What needs to be done ::
Give again, word for word, every line in the entries below from the line with "push Not at hlt" up to and including the line with "have d2 : l1", and no other line.

Dataset ::
────────
/-! ### Stability of `CLIQUE_k`, eventually -/

/-- **Eventually, the transport moves `CLIQUE_k` by at most `τ` in `L¹(G(n,p_c))`**, uniformly over central slices
(part II with `L = m - m^{3/4}`, `W = 2m^{3/4}`, `t = m^{3/4}/2`, `m = m_k(n) → ∞`). Also records `0 < p_c ≤ 1`
and `j ≤ C(n,2)` for central `j`. [folklore] -/
theorem eventually_stability {k : ℕ} (hk : 3 ≤ k) {τ : ℝ} (hτ : 0 < τ) :
    ∀ᶠ n : ℕ in atTop, 0 < pc n k ∧ pc n k ≤ 1 ∧ ∀ j : ℕ, Central k n j → j ≤ n.choose 2 ∧
      l1 n (pc n k) (transport j (ind (cliqueFn n k))) (ind (cliqueFn n k)) ≤ τ := by
  set K : ℝ := ((k.choose 2 : ℕ) : ℝ) with hK
  have hK0 : 0 ≤ K := Nat.cast_nonneg _
  have hm : Tendsto (fun n : ℕ => (thr k n : ℝ)) atTop atTop :=
    tendsto_natCast_atTop_atTop.comp (tendsto_nat_floor_atTop.comp (tendsto_mean hk))
  have hA : Tendsto (fun n : ℕ => (thr k n : ℝ) ^ ((1 : ℝ) / 4)) atTop atTop :=
    (tendsto_rpow_atTop (by norm_num)).comp hm
  filter_upwards [eventually_window hk 0, hA.eventually_ge_atTop (max 2 ((4 * K + 8) / τ))]
    with n hwin hAge
  obtain ⟨hp0, hp8, h34, h32, hwin5⟩ := hwin
  have hp1 : pc n k ≤ 1 := by linarith
  refine ⟨hp0, hp1, fun j hj => ?_⟩
  have hjN : j ≤ n.choose 2 := by simpa using central_add_le (w := 0) hp0 hp8 hwin5 hj
  refine ⟨hjN, ?_⟩
  -- the scales `m = A⁴`, `R = m^{3/4} = A³`
  set m : ℝ := (thr k n : ℝ) with hmdef
  set A : ℝ := m ^ ((1 : ℝ) / 4) with hAdef
  set R : ℝ := m ^ ((3 : ℝ) / 4) with hRdef
  have hm0 : 0 ≤ m := Nat.cast_nonneg _
  have hA2 : 2 ≤ A := le_trans (le_max_left _ _) hAge
  have hAτ : (4 * K + 8) / τ ≤ A := le_trans (le_max_right _ _) hAge
  have hA0 : 0 < A := by linarith
  have hA1 : 1 ≤ A := by linarith
  have hmA : m = A ^ 4 := by
    rw [hAdef, ← Real.rpow_natCast, ← Real.rpow_mul hm0]; norm_num
  have hRA : R = A ^ 3 := by
    rw [hRdef, hAdef, ← Real.rpow_natCast, ← Real.rpow_mul hm0]; norm_num
  have hR2 : 2 ≤ R := h34
  have hR0 : 0 < R := by linarith
  have hmpos : 0 < m := by rw [hmA]; positivity
  -- `2R ≤ m`
  have h2R : 2 * R ≤ m := by
    rw [hRA, hmA]
    nlinarith [pow_pos hA0 3]
  have hL0 : 0 < m - R := by linarith
  -- centrality of `j` and the mean
  have hjc := abs_le.1 hj
  have hμ0 : 0 ≤ ((n.choose 2 : ℕ) : ℝ) * pc n k := mul_nonneg (Nat.cast_nonneg _) hp0.le
  have hmμ : m ≤ ((n.choose 2 : ℕ) : ℝ) * pc n k := Nat.floor_le hμ0
  have hμm : ((n.choose 2 : ℕ) : ℝ) * pc n k < m + 1 := Nat.lt_floor_add_one _
  have hmain := l1_transport_clique_le (n := n) (k := k) hp0.le hp1 hjN
    (fun i : ℕ => |(i : ℝ) - m| ≤ R) hL0 (by linarith : (0 : ℝ) ≤ 2 * R) (half_pos hR0)
    (by linarith [hjc.1])
    (fun i hi => by
      have := abs_le.1 hi
      refine ⟨by linarith [this.1], ?_⟩
      calc |(i : ℝ) - j| ≤ |(i : ℝ) - m| + |(m : ℝ) - j| := abs_sub_le _ _ _
        _ ≤ R + R := add_le_add hi (by rw [abs_sub_comm]; exact hj)
        _ = 2 * R := by ring)
    (fun i _ hi => by
      push Not at hi
      have h1 : |(i : ℝ) - m| ≤ |(i : ℝ) - (n.choose 2 : ℕ) * pc n k| + |((n.choose 2 : ℕ) : ℝ) * pc n k - m| :=
        abs_sub_le _ _ _
      have h2 : |((n.choose 2 : ℕ) : ℝ) * pc n k - m| < 1 := by
        rw [abs_lt]; constructor <;> linarith
      linarith)
  refine hmain.trans ?_
  -- `K·2R/(m-R) + μ(1-p)/(R/2)² ≤ 4K/A + 8/A² ≤ (4K+8)/A ≤ τ`
  have hNp : ((n.choose 2 : ℕ) : ℝ) * pc n k * (1 - pc n k) ≤ m + 1 := by
    have : ((n.choose 2 : ℕ) : ℝ) * pc n k * (1 - pc n k) ≤ ((n.choose 2 : ℕ) : ℝ) * pc n k := by
      nlinarith [hμ0, hp0.le]
    linarith
  have hterm1 : (k.choose 2 : ℝ) * (2 * R) / (m - R) ≤ 4 * K / A := by
    rw [← hK, div_le_div_iff₀ hL0 hA0, hRA, hmA]
    -- K·2A³·A ≤ 4K·(A⁴ - A³)  ⟸  2A⁴ ≤ 4A⁴ - 4A³ ⟸ 4A³ ≤ 2A⁴ ⟸ 2 ≤ A
    have hA3 : 0 < A ^ 3 := pow_pos hA0 3
    nlinarith [mul_nonneg hK0 hA3.le, hA2]
  have hterm2 : ((n.choose 2 : ℕ) : ℝ) * pc n k * (1 - pc n k) / (R / 2) ^ 2 ≤ 8 / A := by
    have hR2pos : 0 < (R / 2) ^ 2 := by positivity
    rw [div_le_div_iff₀ hR2pos hA0]
    calc ((n.choose 2 : ℕ) : ℝ) * pc n k * (1 - pc n k) * A ≤ (m + 1) * A :=
          mul_le_mul_of_nonneg_right hNp hA0.le
      _ = (A ^ 4 + 1) * A := by rw [hmA]
      _ ≤ 8 * (R / 2) ^ 2 := by
          rw [hRA]
          have hA4 : 1 ≤ A ^ 4 := one_le_pow₀ hA1
          nlinarith [pow_pos hA0 2, pow_pos hA0 5, hA1, hA4]
  have hsum : 4 * K / A + 8 / A ≤ τ := by
    rw [← add_div, div_le_iff₀ hA0]
    rw [div_le_iff₀ hτ] at hAτ
    linarith
  linarith [hterm1, hterm2, hsum]

/-! ### The assembly -/

/-- The slice-`j` error fraction of `C` against `CLIQUE_k`, as a counting sum. [folklore] -/
theorem sum_slice_abs_ind_eval_sub (k j : ℕ) (C : Circuit (Edge n)) :
    ∑ x ∈ slice n j, |ind C.eval x - ind (cliqueFn n k) x| = #(errSet n k j C) := by
  rw [sum_slice_abs_ind_sub_ind]
  congr 2
  ext x
  simp only [errSet, slice, mem_filter, mem_univ, true_and]

/-- **The split's assembly in schedule form: `MonotoneContinuationSchedule → SingleThreshold → SliceTarget`.**
[folklore] -/
theorem sliceTarget_of_schedule_of_singleThreshold (hMC' : MonotoneContinuationSchedule)
    (hST : SingleThreshold) : SliceTarget := by
  rw [sliceTarget_iff]
  rw [singleThreshold_iff_lib] at hST
  intro c
  obtain ⟨c', hc'⟩ := hMC' c
  obtain ⟨k, hk, δS, hδS, hLB⟩ := hST c'
  obtain ⟨ε, hε, hCont⟩ := hc' k hk (δS / 3) (by positivity)
  set δ : ℝ := min (ε / 2) (δS / 3) with hδdef
  have hδ : 0 < δ := lt_min (by positivity) (by positivity)
  have hδε : δ ≤ ε / 2 := min_le_left _ _
  have hδS3 : δ ≤ δS / 3 := min_le_right _ _
  refine ⟨k, hk, δ, hδ, ?_⟩
  unfold SliceLB
  filter_upwards [hCont, hLB, eventually_stability hk hδ] with n hContn hLBn hstab j hj C hC herr
  obtain ⟨hp0, hp1, hstab'⟩ := hstab
  obtain ⟨hjN, hstabj⟩ := hstab' j hj
  by_contra hlt
  push Not at hlt
  set p : ℝ := pc n k with hp
  set κ : (Edge n → Bool) → Bool := cliqueFn n k with hκ
  -- (s1) contraction: `‖T𝟙[C] − T𝟙[κ]‖ ≤ δ`
  have d1 : l1 n p (transport j (ind C.eval)) (transport j (ind κ)) ≤ δ := by
    refine (l1_transport_le hp0.le hp1 j (ind C.eval) (ind κ)).trans ?_
    rw [sum_slice_abs_ind_eval_sub]
    rcases Nat.eq_zero_or_pos #(slice n j) with hs | hs
    · rw [hs, Nat.cast_zero, div_zero]; exact hδ.le
    · rw [div_le_iff₀ (by exact_mod_cast hs)]
      exact herr
  -- (s2) stability: `‖T𝟙[κ] − 𝟙[κ]‖ ≤ δ`
  have d2 : l1 n p (transport j (ind κ)) (ind κ) ≤ δ := hstabj
  -- (s3) the monotone witness `κ`
  have hF : ∃ F : (Edge n → Bool) → Bool, Monotone F ∧ rdist n k j C F ≤ ε := by
    refine ⟨κ, cliqueFn_monotone_holds n k, ?_⟩
    rw [rdist_eq_l1]
    calc l1 n p (ind κ) (transport j (ind C.eval))
        ≤ l1 n p (ind κ) (transport j (ind κ)) + l1 n p (transport j (ind κ)) (transport j (ind C.eval)) :=
          l1_triangle hp0.le hp1 _ _ _
      _ ≤ δ + δ := add_le_add (by rw [l1_comm]; exact d2) (by rw [l1_comm]; exact d1)
      _ ≤ ε := by linarith
  -- (s4) the continuation `C'` is too accurate for `SingleThreshold`
  obtain ⟨C', hC', hsz', hd'⟩ := hContn j hj C hC hlt hF
  rw [rdist_eq_l1] at hd'
  have herr' : err n k C' ≤ δS := by
    change gnpProb n p (univ.filter fun x => C'.eval x ≠ cliqueFn n k x) ≤ δS
    rw [← l1_ind_ind]
    calc l1 n p (ind C'.eval) (ind κ)
        ≤ l1 n p (ind C'.eval) (transport j (ind C.eval)) + l1 n p (transport j (ind C.eval)) (ind κ) :=
          l1_triangle hp0.le hp1 _ _ _
      _ ≤ δS / 3 + (l1 n p (transport j (ind C.eval)) (transport j (ind κ)) + l1 n p (transport j (ind κ)) (ind κ)) :=
          add_le_add hd' (l1_triangle hp0.le hp1 _ _ _)
      _ ≤ δS / 3 + (δ + δ) := by linarith
      _ ≤ δS := by linarith
  exact absurd (hLBn C' hC' herr') (not_lt.2 hsz')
────────
Problem solution ::
  push Not at hlt
  set p : ℝ := pc n k with hp
  set κ : (Edge n → Bool) → Bool := cliqueFn n k with hκ
  -- (s1) contraction: `‖T𝟙[C] − T𝟙[κ]‖ ≤ δ`
  have d1 : l1 n p (transport j (ind C.eval)) (transport j (ind κ)) ≤ δ := by
    refine (l1_transport_le hp0.le hp1 j (ind C.eval) (ind κ)).trans ?_
    rw [sum_slice_abs_ind_eval_sub]
    rcases Nat.eq_zero_or_pos #(slice n j) with hs | hs
    · rw [hs, Nat.cast_zero, div_zero]; exact hδ.le
    · rw [div_le_iff₀ (by exact_mod_cast hs)]
      exact herr
  -- (s2) stability: `‖T𝟙[κ] − 𝟙[κ]‖ ≤ δ`
  have d2 : l1 n p (transport j (ind κ)) (ind κ) ≤ δ := hstabj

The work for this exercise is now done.